Заговорил парнишка и без сорочьего мяса, но толком и не разобрать, каку холеру малый плетет. Хитрый Митрий, как и тятя, гораздый на всякие шутки, иногда шибко потешался, упросив Ванюшку протарабарить: бабка шла, шла, шла, пирожок нашла, села, поела и дальше пошла. С вялых Ванюшкинух губ плыл лепет: бабка шва, шва, шва, пиважок нашва, сева, поева и дальше пошва… Хитрого Митрия так увеселял Ванюшкин говор, что он подолгу хохотал, держась руками за отпученный, трясущийся живот, словно боясь, как бы не вытрясти кишки, и глядя на парнишку, точно на диковинного попку, для людской потехи залетевшего в степную деревню из бусурманских лесов.
— Ну-ка, Ванюха, скажи-ка мне: ло-одка-а, — приказывал он, и Ванюшка, смалу безотказный, охотно вторил:
— Водка.
— Водка!.. Вот дак ловко. Ха-ха-ха!.. Водка, говорит… Ну, отмочи-ил… Водка…. Ха-ха-ха!.. — надсаживался в смехе веселый Митрий, приседая, раскорячивая короткие, толстые ноги и пуча на парнишку ошалевшие от смеха, заслезившиеся глаза. Ванюшка, уже ведая про свое корявое произношение, но еще не дойдя малым разумением, что же здесь смешного, не обижался, посмеивался на пару с Хитрым Митрием и снова да ладом вторил, пока сосед не насыщался смехом. Отчего не повторить, если дядя просит, если ему весело,— язык не отвалится.
— Н-но, уморил ты меня, паря, а. Ой, бес, а, ой, варнак. Маленький-маленький, а уж смекает чо к чему — водка, говорит. Губа не дура. весь в папашу. Водка… А скажи-ка ты мне ишшо — лам-па-а.
До того, как Ванюшка еще не привадился к рисованию и не припарился к соседским ребятишкам, убегал к корове Майке и там, ковыряясь в сухом навозе, ладя из кориночек и щепочек избушки, баял с коровешкой, иногда спорил и даже обижался. Если же та паслась за деревней, посиживал в палисаднике и до сонной оморочи глазел сквозь причудливые завитки хмеля, изукрасившего темный сруб с фасада, на поседевшую солончаками, сухую дорогу, редко посредине лета оживающую прохожими или проезжими; глазел на кур, спящих в придорожной пушистой земле, растопырив крылья и напустив на глаза сонно-белую пелену; следил за висящим в бездонном небесном мареве и плавно кружащимся ястребом-куроцапом, какой скрадывал цыплят по оградам (почему-то Ванюшке сызмалу казалось, что ястреб-куроцап, один как перст в небе, сиротливый, напоминает отца, и было до слез жалко и отца, и ястреба); так он часами напролет таился в палисаде, присматривая за всем, что тихо рождалось, неспешно и мирно жило перед глазами.
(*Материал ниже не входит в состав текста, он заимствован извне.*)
import Summits.HodgeConjecture.HodgeConjecture.Theorems.F0P3cStCharTSSaHeadTorus10    -- ★ (S-a) head: brings the organ's whole vocabulary (`Gqs`, `HLengthTwoLabels`, `xiLocalChar`, `finExplicitCollection`, `torusChart`, `vanDijkWeight`, …)
import Summits.HodgeConjecture.HodgeConjecture.Theorems.F0P3cStCharTSCartanFields      -- ★ p851300 (LH6-p01) S9a: (C1)(C3); (C2) mod CARTAN-NULL (brings ★ EllField S2)
import Summits.HodgeConjecture.HodgeConjecture.Theorems.F0P3cStCharTSLdsOpp           -- ★ p851264 (LH6-p05) S8b: `ldsCharactersOpposite_of_PS3`
import Summits.HodgeConjecture.HodgeConjecture.Theorems.F0P3cStCharTSEllOpen           -- ★ p851296 (F0P2-p06) S8a: `isOpen_setOf_isRegularElt_and_not_mem_hyperbolicSet`
import Summits.HodgeConjecture.HodgeConjecture.Theorems.F0P3cStCharTSXiDict            -- ★ p851282 (LH6-p03) S6b (+ ★ p851228 KeysFields, LH6-p04): `keysFields_sockets`
import Summits.HodgeConjecture.HodgeConjecture.Theorems.F0P3cStCharTSL2dOfHcb          -- ★ p851304 (LH6-p02) S9c: `l2dEll_of_hcBounded`
import Summits.HodgeConjecture.HodgeConjecture.Theorems.F0P3cStCharTSParField          -- ★ p851306 (LH6-p03) S7 part 1: `parField_sockets`
import Summits.HodgeConjecture.HodgeConjecture.Theorems.F0P3cStCharTSCartanNull        -- ★ p851303 (F0P3-p04) S9b′: `cartanNull_of_rootKernels`
import Summits.HodgeConjecture.HodgeConjecture.Theorems.F0P3cStCharTSLdsFields         -- ★ p851311 (LH6-p05) S5: `lds_sockets_of_ldsFields`
import Summits.HodgeConjecture.HodgeConjecture.Theorems.F0P3cStCharTSDefHGlue         -- ★ p851385 (LH4-p02) S12a: `defH_of_hcBoundedH`
import Summits.HodgeConjecture.HodgeConjecture.Theorems.F0P3cStCharTSPs3Lds          -- ★ (LH6-p02 g5) PS3-LDS: `ps3_of_ldsFields`
import Summits.HodgeConjecture.HodgeConjecture.Theorems.F0P3cStCharTSU2OfUpDom       -- ★ (F0P3-p02) S13a: `l2UpOnTorus_of_upDom_LB` (DEAL #4 `_LB` twin, LH3-p03), `hcbUp_of_upDom`
import Summits.HodgeConjecture.HodgeConjecture.Theorems.F0P3cStCharTSGermThree      -- ★ (LH4-p03) S11: `germThree_local_of_germResidue`
import Summits.HodgeConjecture.HodgeConjecture.Theorems.F0P3cStCharTSPs2Assembly    -- ★ (LH6-p03) S7-2: `ps2_of_kinds`
import Summits.HodgeConjecture.HodgeConjecture.Theorems.F0P3cStCharTSUpDom          -- ★ (LH4-p01) S13c: `upDom_of_upDef`
import Summits.HodgeConjecture.HodgeConjecture.Theorems.F0P3cStCharTSPsVanish       -- ★ (LH6-p04) PS-VANISH (V2): `char_eq_zero_on_ellG_of_isConstituentOf_irreducible`
import Summits.HodgeConjecture.HodgeConjecture.Theorems.F0P3cStCharTSEllClass       -- ★ (LH6-p03) ELL-CLASS: `ellipticClassification_of_redJH`
import Summits.HodgeConjecture.HodgeConjecture.Theorems.F0P3cStCharTSDGField        -- ★ p851395 (LH4-p02) DG-FIELD: `measurable_DG`, `DG_eq_zero_or_le`, `DG_coe_torus_eq_of_unit_rel` from the closed formula
import Summits.HodgeConjecture.HodgeConjecture.Theorems.F0P3cStCharTSDGFieldTwo     -- ★ p851405 (F0P3-p02) DG-FIELD-TWO: `continuous_dgFormulaTwo`, the two letters of the rank-2 closed formula
import Summits.HodgeConjecture.HodgeConjecture.Theorems.F0P3cStCharTSDGLc           -- ★ (F0P3-p02) DG-LC: `DG_eventually_eq_of_mem_regG`
import Summits.HodgeConjecture.HodgeConjecture.Theorems.F0P3cStCharTSDHStable       -- ★ p851560 (LH4-p01) DH-STABLE: `hDHst_of_pin`
import Summits.HodgeConjecture.HodgeConjecture.Theorems.F0P3cStCharTSDHLc           -- ★ p851612 (F0P3-p02) DH-LC: `hDHlc_of_pin`
import Summits.HodgeConjecture.HodgeConjecture.Theorems.F0P3cStCharTSPs2Kind2Datum  -- ★ p851578 (LH6-p02) PS2-KIND2-DATUM: `ps2_kind2_of_fields` (the kind-2 trace identity `hK2` from `hSt`)
import Summits.HodgeConjecture.HodgeConjecture.Theorems.F0P3cStCharTSUniqPar        -- ★ p851567 (LH6-p02) UNIQ-PAR: `uniqPar_of_fields` ((UNIQ-PAR) from Keys' list `hKeysRed`)
import Summits.HodgeConjecture.HodgeConjecture.Theorems.F0P3cStCharTSRedJH          -- ★ p851585∕RED-JH (LH6-p04) «RED-JH ⟸ KEYS-RED»: `ellipticClassification_of_keysRed` (brings ★ ELL-CLASS)
import Summits.HodgeConjecture.HodgeConjecture.Theorems.F0P3cStCharTSUprLi          -- ★ (F0P3-p02 g21) UPR-LI: `upRegularity_of_upDef` ((UPR) from (UP-DEF) modulo (HC-D) `hDGli`)
import Summits.HodgeConjecture.HodgeConjecture.Theorems.F0P3cStCharTSUpTrSpecLB      -- ★ p852447 (F0P3-p02 g23) UP-TR PLUG: `upSpecLB_of_upTransferLB` (brings ★ UP-MEAS∀ p851766, ★ UP-CLASS, ★ def `Ch12Sec5.EllipticData.UpSpecLB` p852414)
import Summits.HodgeConjecture.HodgeConjecture.Theorems.F0P3cStCharTSUpTrDatumDict    -- ★ p852436 (F0P3-p02 g23) (P1) UP-TR DICTIONARY: `upTransferLB_of_concrete` (the concrete (A1′) display ↦ the `hUpTrLB` letter by the pins)
import Summits.HodgeConjecture.HodgeConjecture.Theorems.F0P3cStCharTSUpTrAssembly      -- ★ (A1′) FILE F (LH10-p01 g8) ROAD «UP-TR» terminus: `upTransferLB_concrete` (the p. 183 display, locally-bounded reading, on the organ's concrete data)
import Summits.HodgeConjecture.HodgeConjecture.Theorems.F0P3cStCharTSDGFieldReg       -- ★ (LH4-p02) DG-FIELD-REG: `DG_conj` (D_G a class function, from the closed formula)
import Summits.HodgeConjecture.HodgeConjecture.Theorems.F0P3cStCharTSWeylDatumPinsWIF  -- ★ (LH5-p02 g7) WIF-AT-THE-DATUM by pins: `weylIntegrationFormula_of_datumPins` (M-socket ★ JAC-LOC inside; compact-torus socket `hJacT`)
import Summits.HodgeConjecture.HodgeConjecture.Theorems.F0P3cStCharTSCartanReps           -- ★ `exists_isRegularElt_centralizer_eq_cmTorus` (`M = Z(m₀)`, m₀ regular)
import Summits.HodgeConjecture.HodgeConjecture.Theorems.F0P3cStCharTSJacCartanTerminus   -- ★ p852343 (LH5-p02 g7) JAC-ELL C8 terminus: `tubeJacobianSocket_compactCartan` (the compact-Cartan tube-Jacobian socket, IN HOUSE)
import Summits.HodgeConjecture.HodgeConjecture.Theorems.F0P3cStCharTSProp1261aOfNorms   -- ★ p852737 (F0P3a-p09 g12) «61A-OF-NORMS★» `prop1261a_of_norms` (K2′ ⟹ Prop. 12.6.1 (a))
import Summits.HodgeConjecture.HodgeConjecture.Theorems.F0P3cStCharTSOpp23             -- ★ p852725 (F0P2-p02 g23) «OPP-23★» `charOpposite_of_PS2`
import Summits.HodgeConjecture.HodgeConjecture.Theorems.F0P3cStCharTSProp1261cOfNorms   -- ★ p852727 (F0P2-p02 g23) «61C-OF-NORMS★» `prop1261c_of_prop1261a` (K4′ ⟹ Prop. 12.6.1 (c))
import Summits.HodgeConjecture.HodgeConjecture.Theorems.F0P3cStCharTSEllOut            -- ★ (LH6-p03 g4) «ELL-OUT★» `ellipticOfL2_of_PL`
import Summits.HodgeConjecture.HodgeConjecture.Theorems.F0P3cStCharTSEonpsOut          -- ★ (F0P3a-p05 g25) «EONPS-OUT★» `ellipticOfNotPrincipalSeries_of_prop1261c_of_PL` («elliptic ⟸ not PS» from Prop. 12.6.1 (c) + the §12.2 list)
import Literature.NumberTheory.Rogawski1990.SupercuspidalNotSphericalCofinite               -- ★ `IrrClass.isSquareIntegrable_of_isSupercuspidal_of_isCompact_center` ((SC-L2))
import Summits.HodgeConjecture.HodgeConjecture.Theorems.F0P3cStCharTSScPseudoCoeff     -- ★ p852902 (F0P3a-p02 g26) E2-5b «HC-SC» terminus: (N1) `innerG_char_self_eq_one_of_isSupercuspidal`, (N0) `innerG_char_eq_zero_of_ne_of_isSupercuspidal`, (P) `exists_isPseudoCoeff_of_isSupercuspidal`
import Summits.HodgeConjecture.HodgeConjecture.Theorems.F0P3cStCharTSScFin             -- ★ `innerG_conj_symm` (Hermitian symmetry of `⟨·,·⟩_{G,e}`)
import Summits.HodgeConjecture.HodgeConjecture.Theorems.F0P3cStCharTSL2dEll            -- ★ (LH6-p02 g4) «L2D-ELL★» `l2CharOnTorusAll_of_elliptic`
import Summits.HodgeConjecture.HodgeConjecture.Theorems.F0P3cStCharTSEPGlueGNotWild          -- ★ p853093 (F0P3a-p09) `exists_epFunction_G_of_not_wild` (v unramified OR v ∤ 2); brings
--   ★ Summits.HodgeConjecture.HodgeConjecture.Theorems.F0P3cStCharTSEPGlueG                 -- ★ p853021 (LH10-p02 g12) (G3) «EP-GLUE-G»: `exists_epFunction_G` (Kottwitz's Euler–Poincaré function on `U(Φ₃)(L⁺_v)`, v UNRAMIFIED)
import Summits.HodgeConjecture.HodgeConjecture.Theorems.F0P3cStCharTSEllMassG                -- ★ p852975∕p853003 (F0P3b-p01) (G4) «ELL-MASS-G»: `ellipticWeylMass_G_eq_one_of_epFunction_of_l2CharOnTorusAll`
import Summits.HodgeConjecture.HodgeConjecture.Theorems.F0P3cStCharTSEPPseudoCoeffStLetters  -- ★ p853007 (F0P3-p02 g25) (G5) «DET-CHAR + PC-ST»: `exists_isPseudoCoeff_detG_of_epFunction`, `exists_isPseudoCoeff_stG_of_epFunction`, `innerG_char_stG_self_eq_one_of_mass`
import Summits.HodgeConjecture.HodgeConjecture.Theorems.F0P3cStCharTSEPPairsDatum           -- ★ H (F0P3a-p06 g25) RIDER 2b «EP-PAIRS» junction-facing head: `isEllipticPair_of_epFamily` (Prop. 12.6.1 (b) inside the EP family at unramified v; over ★ G `…EPPairs` p853265, ★ F `…EPTraces` p853248, ★ (G3)-EXPLICIT p853069, ★ PCT-OUT)
import Literature.NumberTheory.Rogawski1990.Ch12Sec7CharacterInputs                     -- ★ the named fact `normalizedCharacter_locallyBounded`
import HarnessLib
Случалось, в открытый палисадник забредала имануха с ягнятами, и, хрустя разношенными, долгими копытцами, ложилась возле Ванюшкиных ног и тоже что-то задумчиво высматривала зеленоватыми зрачками; следом за иманухой вбегал иногда лохматый пес Шаман и, чтобы выслужиться перед хозяйским сыном, взлаивал на имануху с ягнятами, но Ванюшка тут же обнимал его за шею и прижимался щекой к теплой собачьей шерсти. Положив морду на Ванюшкины колени, поигрывая хвостом, Шаман вопрошающе заглядывал малому в глаза: дескать, побалякаем, но, не дождавшись ответного слова, зевал, выкусывал блох из пыльной шубы да и задремывал возле ягнят.
Когда после Покрова Божией Матери опускалась на землю стужа, усаживался Ванюшка возле окна и часами смотрел, как плясали на ветру блуждающие, сиротливые снежинки, как сине посвечивали ледяные лужи, и, казалось со стороны, уже думал о чем-то, что не имеет в жизни ни обличия, ни цвета, ни запаха — лишь тайный, манящий смысл и теплый, сонный свет, согревающий и усыпляющий. Мать тревожила ранняя задумчивость сына — уже не худо ли с головой?.. Отец же сухо сплевывал: дескать, лодырь растет, фелонушко, так и будет всю жизнь в окошко глазеть, ворон считать. И будто провидливо в воду глядел: Ванюшка, и подросши и выросши, не ведал ничего более отдохновенного душе, более отрадного, чем сидеть без всякого дела или с малым задельем и смотреть, смотреть на текущую вокруг себя жизнь озера, степи, леса, неба —на всякую жизнь, лишь бы она была скупа и нетороплива, как течение реки Уды в приболоченном распадке.